Bob refuses, so Walt acts wild and crazy. Drunk, he snatches a woman's purse and spends the night in jail for drunk driving. Although Walt was drinking, Bob has the hangover, as their shared liver is mostly his. Released the following morning, they fight and Bob agrees to the operation.

On the night before the surgery, May shows up, apologizing to Bob for running out. He informs her that they are getting separated; although she does not want them to, he says it is best. At the hospital, May and April wait until the head surgeon informs them that the surgery was successful.

Bob and May, small-town people, move back to Oak Bluffs, but Bob finds the separation from Walt difficult, both practically and emotionally, and has difficulty doing things by himself they used to do together, such as maintain Quikee Burger's three-minute challenge or play hockey. Walt loses his job when Honey and the Beaze is canceled due to low ratings, and cannot find more work. He is also emotionally devastated by Bob's absence. After a brief talk with Cher about what is best for him, he moves back to Oak Bluffs.

One year later, Walt and Bob are running the restaurant together, Bob and May have married and May is pregnant. The twins simulate their former conjoinment with Velcro clothing that attaches them. Walt finds creative fulfillment continuing in local plays, including a musical in which he and Meryl Streep play Bonnie and Clyde.

==Cast==

- Cameo appearances

==Music==
The song "Human" recorded by Cher, who appears in the film, and produced by David Kahne was included in the soundtrack (Flynn cover).
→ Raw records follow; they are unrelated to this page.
import Literature.Geometry.Lorentzian.CoordTensorCovariance
import HarnessLib

/-!
# Naturality of the coordinate Ricci form under changes of coordinates

A complement to `CoordTensorCovariance.lean` (naturality of the curvature endomorphism,
`MetricCoord.IsMetricOn.fderiv_riemAt_pullMetric`, O'Neill 1983, Ch. 3, Prop. 3.59 (2)): the trace
is natural as well. For metric components `G` on `V`, a change of coordinates `ψ : V' → V`
(`MetricCoord.IsCoordChangeOn`) and the pulled-back components `pullMetric G ψ`,

* `IsMetricOn.ricAt_pullMetric` — **`Ric(ψ^*G)_y(Y, Z) = Ric(G)_{ψ y}(Dψ_y Y, Dψ_y Z)`**;
* `IsMetricOn.ricAt_pullMetric_eq_bilinearComp` — the same as an identity of bilinear forms,
  `Ric(ψ^*G)_y = Ric(G)_{ψ y} ∘ (Dψ_y × Dψ_y)`;
* `IsMetricOn.ricAt_pullMetric_eq_zero` — in particular Ricci-flatness is preserved by changes of
  coordinates.

Proof: on a basis `b` the curvature endomorphisms are conjugate under `Dψ_y`
(`fderiv_riemAt_pullMetric`), so their traces agree (`ricAt_eq_sum_coord` in the bases `b` and
`Dψ_y b`); then extend bilinearly. Everything is proved; no definition.

## References

* B. O'Neill, *Semi-Riemannian geometry with applications to relativity*, Academic Press 1983,
  Ch. 3, Prop. 3.59–Cor. 3.61, Lemma 3.52. [ONeill1983]
-/

noncomputable section

set_option maxSynthPendingDepth 3

open Set Function ContinuousLinearMap Module

namespace Literature.Geometry.Lorentzian

namespace MetricCoord

variable {E : Type*} [NormedAddCommGroup E] [NormedSpace ℝ E] [FiniteDimensional ℝ E]
  [CompleteSpace E] {G : E → E →L[ℝ] E →L[ℝ] ℝ} {ψ : E → E} {V V' : Set E} {y : E}

/-- **The coordinate Ricci form is natural under changes of coordinates**:
`Ric(ψ^*G)_y(Y, Z) = Ric(G)_{ψ y}(Dψ_y Y, Dψ_y Z)` on `V'` (O'Neill 1983, Ch. 3, Prop. 3.59 (2),
traced: conjugate endomorphisms have equal traces). [cite: ONeill1983, Ch. 3, Prop. 3.59] -/
theorem IsMetricOn.ricAt_pullMetric (hG : IsMetricOn G V) (hψ : IsCoordChangeOn ψ V' V)
    (hy : y ∈ V') (Y Z : E) :
    ricAt (pullMetric G ψ) y Y Z = ricAt G (ψ y) (fderiv ℝ ψ y Y) (fderiv ℝ ψ y Z) := by
  obtain ⟨e, he⟩ := hψ.isInvertible y hy
  set b := Module.finBasis ℝ E with hb
  -- on basis vectors: both sides are `Σ_j b^j (e⁻¹ R(e b_j, Dψ b_k) Dψ b_i)`
  have hbasis : ∀ k i, ricAt (pullMetric G ψ) y (b k) (b i) =
      ricAt G (ψ y) (fderiv ℝ ψ y (b k)) (fderiv ℝ ψ y (b i)) := by
    intro k i
    rw [ricAt_eq_sum_coord b, ricAt_eq_sum_coord (b.map e.toLinearEquiv)]
    refine Finset.sum_congr rfl fun j _ ↦ ?_
    have hR := hG.fderiv_riemAt_pullMetric (b := b) hψ hy j k i
    have h2 : riemAt (pullMetric G ψ) y (b j) (b k) (b i) =
        e.symm (riemAt G (ψ y) (fderiv ℝ ψ y (b j)) (fderiv ℝ ψ y (b k))
          (fderiv ℝ ψ y (b i))) := by
      rw [← hR, ← he]
      exact (e.symm_apply_apply _).symm
    rw [h2, Module.Basis.coord_apply, Module.Basis.coord_apply, Module.Basis.map_repr,
      LinearEquiv.trans_apply, Module.Basis.map_apply, ← he]
    rfl
  -- extend bilinearly
  have hext : ricAt (pullMetric G ψ) y =
      (ricAt G (ψ y)).bilinearComp (fderiv ℝ ψ y) (fderiv ℝ ψ y) := by
    refine ContinuousLinearMap.coe_injective (b.ext fun k ↦ ?_)
    refine ContinuousLinearMap.coe_injective (b.ext fun i ↦ ?_)
    simp only [ContinuousLinearMap.coe_coe, ContinuousLinearMap.bilinearComp_apply]
    exact hbasis k i
  rw [hext, ContinuousLinearMap.bilinearComp_apply]

/-- The same as an identity of bilinear forms: `Ric(ψ^*G)_y = Ric(G)_{ψ y} ∘ (Dψ_y × Dψ_y)`.
[cite: ONeill1983, Ch. 3, Prop. 3.59] -/
theorem IsMetricOn.ricAt_pullMetric_eq_bilinearComp (hG : IsMetricOn G V)
    (hψ : IsCoordChangeOn ψ V' V) (hy : y ∈ V') :
    ricAt (pullMetric G ψ) y = (ricAt G (ψ y)).bilinearComp (fderiv ℝ ψ y) (fderiv ℝ ψ y) := by
  ext Y Z
  rw [hG.ricAt_pullMetric hψ hy, ContinuousLinearMap.bilinearComp_apply]

/-- **Ricci-flatness is preserved by changes of coordinates**: if `Ric(G) = 0` at `ψ y` then
`Ric(ψ^*G) = 0` at `y`. [cite: ONeill1983, Ch. 3, Cor. 3.61] -/
theorem IsMetricOn.ricAt_pullMetric_eq_zero (hG : IsMetricOn G V) (hψ : IsCoordChangeOn ψ V' V)
    (hy : y ∈ V') (h0 : ricAt G (ψ y) = 0) : ricAt (pullMetric G ψ) y = 0 := by
  rw [hG.ricAt_pullMetric_eq_bilinearComp hψ hy, h0]
  ext Y Z
  simp

end MetricCoord

end Literature.Geometry.Lorentzian

end

/-! ### Naturality of the quadratic and cubic trace invariants of the curvature (appended 2026-08-16)

Complementing `ricAt_pullMetric`: for metric components `G` on `V`, a change of coordinates
`ψ : V' → V` and `ψ^*G = pullMetric G ψ`, at `y ∈ V'` with `D = Dψ_y`, the inverse metric
coefficients of `ψ^*G` in a basis `b` are those of `G` in the basis `D b` at `ψ y`
(`ginv_pullMetric`); the curvature endomorphisms are conjugate (`riemAt_pullMetric_eq_conj`, the
endomorphism form of `IsMetricOn.fderiv_riemAt_pullMetric`); hence the full contractions
`Σ g^{aa'}g^{cc'} tr(R(b_a,b_c)R(b_{a'},b_{c'}))` (`= −|Rm|²`, `rmNormSqAt_eq_sum`) and
`Σ g^{aa'}g^{cc'}g^{ee'} tr(R(b_a,b_c)R(b_{c'},b_e)R(b_{e'},b_{a'}))` are natural in ANY signature
(`quadTrace_pullMetric`, `cubicTrace_pullMetric`, `rmNormSqAt_pullMetric`; O'Neill 1983, Ch. 3,
Prop. 3.59: local isometries preserve the curvature tensor and all its metric contractions).
Everything is proved; no definition. -/

noncomputable section

namespace Literature.Geometry.Lorentzian

namespace MetricCoord

section TraceInvariantNaturality

set_option maxSynthPendingDepth 3

open Set Function ContinuousLinearMap Module

variable {E : Type*} [NormedAddCommGroup E] [NormedSpace ℝ E] [FiniteDimensional ℝ E]
  [CompleteSpace E] {G : E → E →L[ℝ] E →L[ℝ] ℝ} {ψ : E → E} {V V' : Set E} {y : E}
  {ι : Type*} [Fintype ι] [DecidableEq ι] (b : Module.Basis ι ℝ E)

omit [CompleteSpace E] in
/-- The inverse metric coefficients in a basis form a left inverse of the transposed Gram matrix:
`Σ_j g^{ij} G(b_k, b_j) = δ_{ik}` (`coord_eq_sum_ginv` on basis vectors).
[cite: ONeill1983, Ch. 3, p. 60] -/
theorem sum_ginv_mul_apply_basis {x : E} (hx : (G x).IsInvertible) (i k : ι) :
    ∑ j, ginv G b x i j * G x (b k) (b j) = if i = k then 1 else 0 := by
  rw [← coord_eq_sum_ginv b hx (b k) i, Module.Basis.coord_apply, Module.Basis.repr_self,
    Finsupp.single_apply]
  simp only [eq_comm]

omit [CompleteSpace E] in
/-- **The inverse metric coefficients are determined by the Gram matrix**: if two invertible
symmetric forms have the same Gram matrices in bases `b`, `b'` (`G x (b k) (b j) = G' x' (b' k) (b' j)`),
their inverse coefficients agree. [cite: ONeill1983, Ch. 3, Lemma 3.4] -/
theorem ginv_eq_of_gram_eq {G' : E → E →L[ℝ] E →L[ℝ] ℝ} {x x' : E} {b' : Module.Basis ι ℝ E}
    (hx : (G x).IsInvertible) (hx' : (G' x').IsInvertible)
    (h : ∀ k j, G x (b k) (b j) = G' x' (b' k) (b' j)) (i j : ι) :
    ginv G b x i j = ginv G' b' x' i j := by
  -- both coefficient matrices are left inverses of the same matrix
  have h1 : (Matrix.of fun i j ↦ ginv G b x i j) * (Matrix.of fun j k ↦ G x (b k) (b j)) = 1 := by
    ext i k
    rw [Matrix.mul_apply, Matrix.one_apply]
    simp only [Matrix.of_apply]
    exact sum_ginv_mul_apply_basis b hx i k
  have h2 : (Matrix.of fun i j ↦ ginv G' b' x' i j) * (Matrix.of fun j k ↦ G x (b k) (b j)) = 1 := by
    ext i k
    rw [Matrix.mul_apply, Matrix.one_apply]
    simp only [Matrix.of_apply, h]
    exact sum_ginv_mul_apply_basis b' hx' i k
  have := Matrix.left_inv_eq_left_inv h1 h2
  have hij := congrFun (congrFun this i) j
  simpa using hij

omit [CompleteSpace E] in
/-- **The inverse metric of the pulled-back components**: `g'^{ij}` of `ψ^*G` at `y` in the basis
`b` equals `g^{ij}` of `G` at `ψ y` in the basis `Dψ_y b`. [cite: ONeill1983, Ch. 3, Prop. 3.59] -/
theorem ginv_pullMetric (hG : IsMetricOn G V) (hψ : IsCoordChangeOn ψ V' V) (hy : y ∈ V')
    {D : E ≃L[ℝ] E} (hD : (D : E →L[ℝ] E) = fderiv ℝ ψ y) (i j : ι) :
    ginv (pullMetric G ψ) b y i j = ginv G (b.map D.toLinearEquiv) (ψ y) i j := by
  refine ginv_eq_of_gram_eq b ((hG.isMetricOn_pullMetric hψ).isInvertible y hy)
    (hG.isInvertible _ (hψ.mapsTo hy)) (fun k l ↦ ?_) i j
  rw [pullMetric_apply, Module.Basis.map_apply, Module.Basis.map_apply, ← hD]
  rfl

/-- **The curvature endomorphisms of `ψ^*G` are the conjugates of those of `G`**:
`R'(b_j, b_k) = D⁻¹ ∘ R(D b_j, D b_k) ∘ D`, `D = Dψ_y` (`fderiv_riemAt_pullMetric`).
[cite: ONeill1983, Ch. 3, Prop. 3.59] -/
theorem riemAt_pullMetric_eq_conj (hG : IsMetricOn G V) (hψ : IsCoordChangeOn ψ V' V) (hy : y ∈ V')
    {D : E ≃L[ℝ] E} (hD : (D : E →L[ℝ] E) = fderiv ℝ ψ y) (j k : ι) :
    riemAt (pullMetric G ψ) y (b j) (b k) =
      ((D.symm : E →L[ℝ] E).comp (riemAt G (ψ y) (D (b j)) (D (b k)))).comp (D : E →L[ℝ] E) := by
  refine ContinuousLinearMap.coe_injective (b.ext fun i ↦ ?_)
  simp only [ContinuousLinearMap.coe_coe, ContinuousLinearMap.comp_apply]
  have h := hG.fderiv_riemAt_pullMetric (b := b) hψ hy j k i
  rw [← hD] at h
  simp only [ContinuousLinearEquiv.coe_coe] at h
  change _ = D.symm (riemAt G (ψ y) (D (b j)) (D (b k)) (D (b i)))
  rw [← h]
  exact (D.symm_apply_apply _).symm

omit [CompleteSpace E] in
/-- `tr(D⁻¹ X D) = tr X` for a continuous linear automorphism `D`. [folklore] -/
theorem traceCLM_conj (D : E ≃L[ℝ] E) (X : E →L[ℝ] E) :
    traceCLM E (((D.symm : E →L[ℝ] E).comp X).comp (D : E →L[ℝ] E)) = traceCLM E X := by
  rw [traceCLM_apply, traceCLM_apply]
  have h1 : ((((D.symm : E →L[ℝ] E).comp X).comp (D : E →L[ℝ] E) : E →L[ℝ] E) : E →ₗ[ℝ] E) =
      ((D.symm : E →L[ℝ] E) : E →ₗ[ℝ] E) ∘ₗ ((X.comp (D : E →L[ℝ] E) : E →L[ℝ] E) : E →ₗ[ℝ] E) :=
    rfl
  have h2 : ((X.comp (D : E →L[ℝ] E) : E →L[ℝ] E) : E →ₗ[ℝ] E) ∘ₗ
      ((D.symm : E →L[ℝ] E) : E →ₗ[ℝ] E) = (X : E →ₗ[ℝ] E) := by
    ext v
    simp
  rw [h1, LinearMap.trace_comp_comm', h2]

omit [FiniteDimensional ℝ E] [CompleteSpace E] in
/-- Products of conjugates are conjugates of products. [folklore] -/
theorem conj_comp_conj (D : E ≃L[ℝ] E) (X Y : E →L[ℝ] E) :
    ((((D.symm : E →L[ℝ] E).comp X).comp (D : E →L[ℝ] E))).comp
        (((D.symm : E →L[ℝ] E).comp Y).comp (D : E →L[ℝ] E)) =
      ((D.symm : E →L[ℝ] E).comp (X.comp Y)).comp (D : E →L[ℝ] E) := by
  ext v
  simp

/-- **Naturality of the quadratic trace invariant** `Σ g^{aa'} g^{cc'} tr(R(b_a,b_c) R(b_{a'},b_{c'}))`
(`= −|Rm|²_G`, `rmNormSqAt_eq_sum`): its value for `ψ^*G` at `y` in the basis `b` is its value for
`G` at `ψ y` in the basis `Dψ_y b`. [cite: ONeill1983, Ch. 3, Prop. 3.59] -/
theorem quadTrace_pullMetric (hG : IsMetricOn G V) (hψ : IsCoordChangeOn ψ V' V) (hy : y ∈ V')
    {D : E ≃L[ℝ] E} (hD : (D : E →L[ℝ] E) = fderiv ℝ ψ y) :
    ∑ a, ∑ a', ∑ c, ∑ c', ginv (pullMetric G ψ) b y a a' * ginv (pullMetric G ψ) b y c c' *
        traceCLM E ((riemAt (pullMetric G ψ) y (b a) (b c)).comp
          (riemAt (pullMetric G ψ) y (b a') (b c'))) =
      ∑ a, ∑ a', ∑ c, ∑ c', ginv G (b.map D.toLinearEquiv) (ψ y) a a' *
        ginv G (b.map D.toLinearEquiv) (ψ y) c c' *
        traceCLM E ((riemAt G (ψ y) (b.map D.toLinearEquiv a) (b.map D.toLinearEquiv c)).comp
          (riemAt G (ψ y) (b.map D.toLinearEquiv a') (b.map D.toLinearEquiv c'))) := by
  refine Finset.sum_congr rfl fun a _ ↦ Finset.sum_congr rfl fun a' _ ↦
    Finset.sum_congr rfl fun c _ ↦ Finset.sum_congr rfl fun c' _ ↦ ?_
  rw [ginv_pullMetric b hG hψ hy hD, ginv_pullMetric b hG hψ hy hD,
    riemAt_pullMetric_eq_conj b hG hψ hy hD, riemAt_pullMetric_eq_conj b hG hψ hy hD,
    conj_comp_conj, traceCLM_conj]
  simp only [Module.Basis.map_apply]
  rfl

/-- **Naturality of the cubic trace invariant**
`Σ g^{aa'} g^{cc'} g^{ee'} tr(R(b_a,b_c) R(b_{c'},b_e) R(b_{e'},b_{a'}))`: its value for `ψ^*G` at
`y` in the basis `b` is its value for `G` at `ψ y` in the basis `Dψ_y b`.
[cite: ONeill1983, Ch. 3, Prop. 3.59] -/
theorem cubicTrace_pullMetric (hG : IsMetricOn G V) (hψ : IsCoordChangeOn ψ V' V) (hy : y ∈ V')
    {D : E ≃L[ℝ] E} (hD : (D : E →L[ℝ] E) = fderiv ℝ ψ y) :
    ∑ a, ∑ a', ∑ c, ∑ c', ∑ e, ∑ e',
        ginv (pullMetric G ψ) b y a a' * ginv (pullMetric G ψ) b y c c' *
        ginv (pullMetric G ψ) b y e e' *
        traceCLM E ((riemAt (pullMetric G ψ) y (b a) (b c)).comp
          ((riemAt (pullMetric G ψ) y (b c') (b e)).comp
            (riemAt (pullMetric G ψ) y (b e') (b a')))) =
      ∑ a, ∑ a', ∑ c, ∑ c', ∑ e, ∑ e',
        ginv G (b.map D.toLinearEquiv) (ψ y) a a' * ginv G (b.map D.toLinearEquiv) (ψ y) c c' *
        ginv G (b.map D.toLinearEquiv) (ψ y) e e' *
        traceCLM E ((riemAt G (ψ y) (b.map D.toLinearEquiv a) (b.map D.toLinearEquiv c)).comp
          ((riemAt G (ψ y) (b.map D.toLinearEquiv c') (b.map D.toLinearEquiv e)).comp
            (riemAt G (ψ y) (b.map D.toLinearEquiv e') (b.map D.toLinearEquiv a')))) := by
  refine Finset.sum_congr rfl fun a _ ↦ Finset.sum_congr rfl fun a' _ ↦
    Finset.sum_congr rfl fun c _ ↦ Finset.sum_congr rfl fun c' _ ↦
    Finset.sum_congr rfl fun e _ ↦ Finset.sum_congr rfl fun e' _ ↦ ?_
  rw [ginv_pullMetric b hG hψ hy hD, ginv_pullMetric b hG hψ hy hD, ginv_pullMetric b hG hψ hy hD,
    riemAt_pullMetric_eq_conj b hG hψ hy hD, riemAt_pullMetric_eq_conj b hG hψ hy hD,
    riemAt_pullMetric_eq_conj b hG hψ hy hD, conj_comp_conj, conj_comp_conj, traceCLM_conj]
  simp only [Module.Basis.map_apply]
  rfl

/-- **`|Rm|²` is natural under changes of coordinates** (any signature):
`|Rm(ψ^*G)|²(y) = |Rm(G)|²(ψ y)`. [cite: ONeill1983, Ch. 3, Prop. 3.59] -/
theorem rmNormSqAt_pullMetric (hG : IsMetricOn G V) (hψ : IsCoordChangeOn ψ V' V) (hy : y ∈ V') :
    rmNormSqAt (pullMetric G ψ) y = rmNormSqAt G (ψ y) := by
  obtain ⟨D, hD⟩ := hψ.isInvertible y hy
  set b₀ := Module.finBasis ℝ E
  rw [rmNormSqAt_eq_sum b₀, rmNormSqAt_eq_sum (b₀.map D.toLinearEquiv),
    quadTrace_pullMetric b₀ hG hψ hy hD]


end TraceInvariantNaturality

end MetricCoord

end Literature.Geometry.Lorentzian

end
There was no official release, but in Germany the song was released on a promotional CD of the soundtrack called "Unzertrennlich" and that version clocks 3:49. The original 4:25 version was never released. The song can be heard during the end credits of the film and is played during a scene in a club. This is the first Farrelly Brothers film not to have an official soundtrack.
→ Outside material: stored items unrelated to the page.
/-!
# ChartedZeroExcess · LayeredLatticeLiouville ZZZYRD (lens-2 g98 «ElementKorn» — NODE E beneath the word-global crux (K♯)) — docket 26636

TARGET (tree ZZZYRA, (191) p858360): (K♯) `UniformContactKornP s Λ c₀ ℓ₀ r₁ cK` — the WORD-UNIFORM discrete Korn inequality of the contact truss,
`cK·N₁(φ) ≤ S₁(φ) ≤ N₁(φ)` for every admissible word at every scale and every finitely supported field.  It is the one piece of NODE D / D⁗ that is
GLOBAL IN THE WORD (g96/g97: Bloch and per-`k∥` alphabets die at long waves, slabs bend; «geometric Korn is not a usable estimate»).

THE LENS (structural dichotomy special | generic) applied to (K♯) itself: the contact graph of every clean Barlow word is the edge set of a face-to-face
tiling of space by the slab TETRAHEDRA (4-cliques of the contact graph) and slab OCTAHEDRA (induced `K₂,₂,₂`'s), every contact pair lying in exactly
2 + 2 of them (edge figure `2·70.53° + 2·109.47° = 360°`; desk CLIQUES-98: fcc/hcp/dhcp/9R/6H, 0 exceptions, `(8, 6)` cells per atom).  Korn's
inequality WITHOUT boundary has constant exactly 2 because `|G|² = 2|sym G|² − (tr G)² + 2σ₂(G)` pointwise and `σ₂(∇u) = ½((div u)² − tr (∇u)²)` is a
NULL LAGRANGIAN: `Σ_simplices vol·σ₂(G) = 0` for every compactly supported continuous piecewise-affine `u` (GENERIC: word-free, potential-free — the
same discrete-divergence technology as (NL♯) of D⁗).  What is left is LOCAL: one quadratic-form inequality per CELL,
  tet `t`:  `(c·S_t − N_t)/6 − μ·vol_t σ₂(G_t) ≥ 0`,   oct `o`:  `(c·S_o − N_o)/3 − μ·Σ_{4 sub-tets} vol σ₂(G) ≥ 0`
(`S`, `N` = the cell's contact stretch / displacement sums, `G` = affine gradient of the vertex interpolant, the octahedron split along a body
diagonal), with ONE multiplier `μ` per word; summing over the cells of the word (shares `2/6 + 2/3 = 1` per contact pair) gives `N₁ ≤ c·S₁`.
SPECIAL (regular cells, every Barlow word at once): desk CELLSDP-98 finds the certificate EXACT — `c = 8`, shares `(1/6, 1/3)`, `μ = 4√2/ℓ`
(`= 4` in the integer fcc frame, all matrices rational): `cK = 1/8 = 0.125` against the Bloch infimum `0.1256–0.1286` (KORN-97) — the cell
certificate loses < 1 %.  GENERIC (strained cells of the box of record `s = 1/50`, `ρ ∈ [0.96, 1.04]`, STRAIN52 frames): `c ≤ 9.00` (`cK_cell = 0.111`,
σ₂-multiplier; `8.95` with the three diagonal minors as separate null Lagrangians), μ re-optimised per word — LOCALITY IS WHAT MAKES THE CONSTANT
WORD-UNIFORM: no Bloch, no homogenisation, no aperiodic-word limit; each check is a 12×12 or 18×18 symmetric matrix.
PIECES (all `∀ a > 0` over `IsAdmissibleWord`, cells = `tetCells`/`octCells` of the word's own `r₁`-contact graph, labelled — 24 / 48 labellings each):
* (CS♯) `CellSumP s Λ c₀ ℓ₀ r₁` — CELL BOOKKEEPING: for finitely supported `φ` the six cell functionals have finite support on the word's cells and
  `Σ_t S_t = 24·S₁`, `Σ_t N_t = 24·N₁`, `Σ_o S_o = 48·S₁`, `Σ_o N_o = 48·N₁`.  support · SPECIAL (Barlow contact combinatorics: 4-cliques / `K₂,₂,₂`'s =
  slab cells, edge figure 2 + 2, local finiteness from `c₀`-co-Lipschitz) · ATTACKABLE-S · why it might fail: a clean admissible word whose `r₁`-graph has
  a 4-clique or an induced `K₂,₂,₂` that is not a slab cell, or a contact pair in `≠ 2 + 2` cells — excluded on the clean window of record (CLIQUES-98).
* (NC♯) `CellNullLagrangianP s Λ c₀ ℓ₀ r₁` — THE σ₂ NULL LAGRANGIAN ON THE CELL TILING: `Σ_t NL_t/24 + Σ_o NL_o/48 = 0`.  support · GENERIC ·
  ATTACKABLE-M (per-simplex Stokes polynomial identity + internal faces cancel; oct–oct faces across h-layers are untouched by the diagonal split, so
  every per-oct diagonal choice is a face-to-face refinement and the labelling average is harmless) · why it might fail: only through the labelling
  constants or a seam that is not face-to-face — none in a Barlow slab tiling.
* ★ (CC♯) `CellCertificateP s Λ c₀ ℓ₀ r₁ c` — THE CELL CERTIFICATE: per admissible word one `μ : ℝ` with both cell inequalities for EVERY field (no
  support hypothesis: they are cell-local).  crux (rank 2 within E) · SPECIAL∧INSTRUMENTED (regular: exact `c = 8`; box of record: `c ≤ 9.00`, desk
  CELLSDP-98 / EK-98) · ATTACKABLE-M K-class (interval LDLᵀ of two small matrices over the cell-distortion class) · why it might fail: the admissible
  class as typed (`c₀`, `ℓ₀`, clean, Nash) may contain cells outside the desk's distortion box — then `c` is priced on the true box (census ASK
  CELLBOX-98), finite as long as cells stay non-degenerate (co-Lipschitz) · WEAKER than (K♯)/(U♯): potential-free and implies nothing about stability.
GLUE (PROVED, 0 sorry): `uniformContactKornP_of_cellCertificate : 0 ≤ cK → cK·c ≤ 1 → (CS♯) → (NC♯) → (CC♯ c) → (K♯)(cK)`; the upper half
`S₁ ≤ N₁` is termwise Cauchy–Schwarz (`pairS_le_pairN`) through (CS♯); monotonicity `uniformContactKornP_mono`; record instance `c = 9`, `cK = 1/9`
(feeds NODE D's record `cK = 1/10`).  WHY NOVEL (vs KORN-96/97 Bloch, g96 §2c geometric Korn, UBK♯ slabs): the estimate is assembled from CELL-LOCAL
matrix inequalities plus ONE exact conservation law, so word-uniformity is by construction and the special case is an identity with closed-form
multipliers.  0 sorry · import = tree ZZZYRA · no instances/notation/options · axioms standard. [g98]
-/

noncomputable section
The song "Moonlight Feels Right" by Starbuck, written and produced by lead singer/keyboardist Bruce Blackman also appears in the film.

Pete Yorn recorded a cover of the Albert Hammond classic "It Never Rains in Southern California" for the film, and like the aforementioned Cher song, remains unreleased. The Kings of Leon songs "California Waiting", "Molly's Chambers" and "Holy Roller Novocaine" all are featured in the film, as well, from the band's first EP, Holy Roller Novacaine.

Greg Kinnear's version of "Summertime" is an almost note-for-note cover of the Billy Stewart version, and was also sampled in Rihanna's song "Cockiness (Love It)". Eight minutes out in the movie, while at a bar, Morten Abel's song "Welcome Home" is played.

The country song played over the closing credits, "The Fear of Being Alone," is sung by George Schappell (credited as Reba), one of a set of conjoined twins who is mentioned in the film.

==Reception==
===Critical response===
Review website Rotten Tomatoes gives the film a score of 62% based on 156 reviews, and an average rating of 6/10, with the consensus: "An unusually sweet and charming comedy by the Farrelly brothers. Fans may miss the distinct lack of bodily fluids though." On Metacritic, the film has a weighted average score of 62 out of 100, based on 37 critics, indicating "generally favorable reviews". Audiences polled by CinemaScore gave the film an average grade of "B−" on an A+ to F scale.

===Box office===
Although the film broke even on its $55 million production budget with $65,784,503 worldwide, its box office draw considerably underperformed the Farrelly Brothers' previous hits. It only managed third place in its opening weekend box office (US) despite having the largest theater count of any release that weekend (December 12–14, 2003).